Task instructions => Look over the entries that follow. Report how many lines contain "work", with nothing else.

(Excerpts from a dataset)
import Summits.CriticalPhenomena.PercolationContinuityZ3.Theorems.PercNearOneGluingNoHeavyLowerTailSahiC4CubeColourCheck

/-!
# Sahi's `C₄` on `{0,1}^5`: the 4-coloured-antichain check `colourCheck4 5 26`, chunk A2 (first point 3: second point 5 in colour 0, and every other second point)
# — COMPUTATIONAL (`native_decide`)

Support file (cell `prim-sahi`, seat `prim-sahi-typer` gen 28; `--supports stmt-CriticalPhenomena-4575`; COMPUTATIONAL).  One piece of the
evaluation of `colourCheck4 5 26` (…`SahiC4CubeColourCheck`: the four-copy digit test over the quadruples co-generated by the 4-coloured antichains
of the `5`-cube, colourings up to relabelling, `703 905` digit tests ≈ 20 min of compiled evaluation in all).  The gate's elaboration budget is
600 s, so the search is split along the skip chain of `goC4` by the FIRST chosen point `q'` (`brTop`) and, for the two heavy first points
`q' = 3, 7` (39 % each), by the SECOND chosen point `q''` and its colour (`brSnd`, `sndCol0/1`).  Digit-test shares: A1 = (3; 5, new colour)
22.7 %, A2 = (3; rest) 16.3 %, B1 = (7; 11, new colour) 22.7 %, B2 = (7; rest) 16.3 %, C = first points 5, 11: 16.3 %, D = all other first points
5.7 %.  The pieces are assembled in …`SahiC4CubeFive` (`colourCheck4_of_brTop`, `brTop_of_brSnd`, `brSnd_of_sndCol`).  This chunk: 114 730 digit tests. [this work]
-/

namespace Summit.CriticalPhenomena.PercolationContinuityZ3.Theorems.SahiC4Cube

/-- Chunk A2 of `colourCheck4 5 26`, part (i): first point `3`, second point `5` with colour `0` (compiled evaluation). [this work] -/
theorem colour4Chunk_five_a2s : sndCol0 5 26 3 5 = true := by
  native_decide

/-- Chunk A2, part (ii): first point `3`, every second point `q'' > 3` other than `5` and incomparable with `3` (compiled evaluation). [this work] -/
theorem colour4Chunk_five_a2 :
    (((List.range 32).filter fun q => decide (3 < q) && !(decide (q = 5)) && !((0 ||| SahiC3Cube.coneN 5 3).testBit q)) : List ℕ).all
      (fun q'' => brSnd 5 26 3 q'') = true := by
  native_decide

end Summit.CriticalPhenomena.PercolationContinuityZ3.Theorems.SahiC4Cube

Result for this exercise => 3